/-- **First estimate, split form**: under the hypotheses of `integral_gradSq_cutoff_radVelQuot_le`,
`∫|∇(ζρ)|² ≤ 2∫(ζΓ)² + (2∫(∂₂ζ ρ − q_ζ v₂)² + 2∫|ζρ · q_{∇ζ·v}|)` — Seregin's
`‖∇(ζv_r/r)‖₂ ≤ c‖ζΓ‖₂ + C(v,η)` with `c² = 2` and `C(v,η)²` the bracket, a sum of integrals over
`tsupport ζ ∩ supp |∇ζ|` of polynomials in `ζ`-derivatives, `v_r/r`, `v₃` and
`(1/r)∂ᵣ(∇ζ·v)`. [cite: Seregin2022LocalAxisym, §2 Lemma 2.1, first estimate (arXiv:2201.00153 p. 5)] -/
theorem integral_gradSq_cutoff_radVelQuot_le_two_mul (hζ : ContDiff ℝ 4 ζ)
    (hζc : HasCompactSupport ζ) (hζax : IsAxisymmetricScalar ζ) (hv : ContDiff ℝ 4 v)
    (hvax : IsAxisymmetric v) (hdiv : ∀ y ∈ tsupport ζ, VectorCalculus.divergence v y = 0) :
    ∫ x, (fderiv ℝ (fun y => ζ y * radVelQuot v y) x (EuclideanSpace.single 0 1) ^ 2 +
        fderiv ℝ (fun y => ζ y * radVelQuot v y) x (EuclideanSpace.single 1 1) ^ 2 +
        fderiv ℝ (fun y => ζ y * radVelQuot v y) x (EuclideanSpace.single 2 1) ^ 2) ≤
      2 * (∫ x, (ζ x * angVortQuot v x) ^ 2) +
        (2 * (∫ x, (fderiv ℝ ζ x (EuclideanSpace.single 2 1) * radVelQuot v x -
            radDerivQuot ζ x * v x 2) ^ 2) +
          2 * ∫ x, |ζ x * radVelQuot v x * radDerivQuot (fun y => fderiv ℝ ζ y (v y)) x|) := by
  have h := integral_gradSq_cutoff_radVelQuot_le ζ v hζ hζc hζax hv hvax hdiv
  have hζ2 : ContDiff ℝ 2 ζ := hζ.of_le (by norm_num)
  have hΓ : Continuous (angVortQuot v) :=
    (contDiff_angVortQuot (n := 0) (by exact_mod_cast hv.of_le (by norm_num))).continuous
  have hρ : Continuous (radVelQuot v) :=
    (contDiff_radVelQuot (n := 0) (by exact_mod_cast hv.of_le (by norm_num))).continuous
  have hdζ : Continuous fun x => fderiv ℝ ζ x (EuclideanSpace.single 2 1) :=
    (hζ.continuous_fderiv (by norm_num)).clm_apply continuous_const
  have hq : Continuous (radDerivQuot ζ) := continuous_radDerivQuot hζ2
  have hv2 : Continuous fun x => v x 2 :=
    (contDiff_piLp_apply (𝕜 := ℝ) (p := 2) (n := 0) (i := (2 : Fin 3))).continuous.comp hv.continuous
  have hD2 : ContDiff ℝ 2 fun y => fderiv ℝ ζ y (v y) :=
    (hζ.fderiv_right (m := 2) (by norm_num)).clm_apply (hv.of_le (by norm_num))
  have hqD : Continuous (radDerivQuot fun y => fderiv ℝ ζ y (v y)) := continuous_radDerivQuot hD2
  -- vanishing off `tsupport ζ`
  have h0ζ : ∀ x ∉ tsupport ζ, ζ x = 0 := fun x hx => image_eq_zero_of_notMem_tsupport hx
  have h0d : ∀ x ∉ tsupport ζ, fderiv ℝ ζ x (EuclideanSpace.single 2 1) = 0 := fun x hx => by
    rw [fderiv_of_notMem_tsupport ℝ hx]; rfl
  have h0q : ∀ x ∉ tsupport ζ, radDerivQuot ζ x = 0 := fun x hx =>
    radDerivQuot_eq_zero_of_notMem_tsupport hζ2 hζax hx
  -- integrability
  have hIA : Integrable fun x => (ζ x * angVortQuot v x) ^ 2 :=
    integrable_of_eq_zero_off_tsupport hζc ((hζ.continuous.mul hΓ).pow 2)
      fun x hx => by simp [h0ζ x hx]
  have hIB : Integrable fun x => (fderiv ℝ ζ x (EuclideanSpace.single 2 1) * radVelQuot v x -
      radDerivQuot ζ x * v x 2) ^ 2 :=
    integrable_of_eq_zero_off_tsupport hζc (((hdζ.mul hρ).sub (hq.mul hv2)).pow 2)
      fun x hx => by simp [h0d x hx, h0q x hx]
  have hIC : Integrable fun x =>
      ζ x * radVelQuot v x * radDerivQuot (fun y => fderiv ℝ ζ y (v y)) x :=
    integrable_of_eq_zero_off_tsupport hζc ((hζ.continuous.mul hρ).mul hqD)
      fun x hx => by simp [h0ζ x hx]
  -- `(a + b)² ≤ 2a² + 2b²` and `−2∫E ≤ 2∫|E|`
  have h1 : ∫ x, (ζ x * angVortQuot v x + (fderiv ℝ ζ x (EuclideanSpace.single 2 1) *
      radVelQuot v x - radDerivQuot ζ x * v x 2)) ^ 2 ≤
      2 * (∫ x, (ζ x * angVortQuot v x) ^ 2) +
        2 * ∫ x, (fderiv ℝ ζ x (EuclideanSpace.single 2 1) * radVelQuot v x -
          radDerivQuot ζ x * v x 2) ^ 2 := by
    rw [← integral_const_mul, ← integral_const_mul,
      ← integral_add (hIA.const_mul _) (hIB.const_mul _)]
    refine integral_mono_of_nonneg (Eventually.of_forall fun x => sq_nonneg _)
      ((hIA.const_mul _).add (hIB.const_mul _)) (Eventually.of_forall fun x => ?_)
    beta_reduce
    nlinarith [sq_nonneg (ζ x * angVortQuot v x - (fderiv ℝ ζ x (EuclideanSpace.single 2 1) *
      radVelQuot v x - radDerivQuot ζ x * v x 2))]
  have h2 : -(∫ x, ζ x * radVelQuot v x * radDerivQuot (fun y => fderiv ℝ ζ y (v y)) x) ≤
      ∫ x, |ζ x * radVelQuot v x * radDerivQuot (fun y => fderiv ℝ ζ y (v y)) x| := by
    rw [← integral_neg]
    exact integral_mono hIC.neg hIC.abs fun x => neg_le_abs _
  linarith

TASK PROMPT: Copy out all lines of the material containing the word "hdiv".

RESPONSE AREA:
    (hvax : IsAxisymmetric v) (hdiv : ∀ y ∈ tsupport ζ, VectorCalculus.divergence v y = 0) :
  have h := integral_gradSq_cutoff_radVelQuot_le ζ v hζ hζc hζax hv hvax hdiv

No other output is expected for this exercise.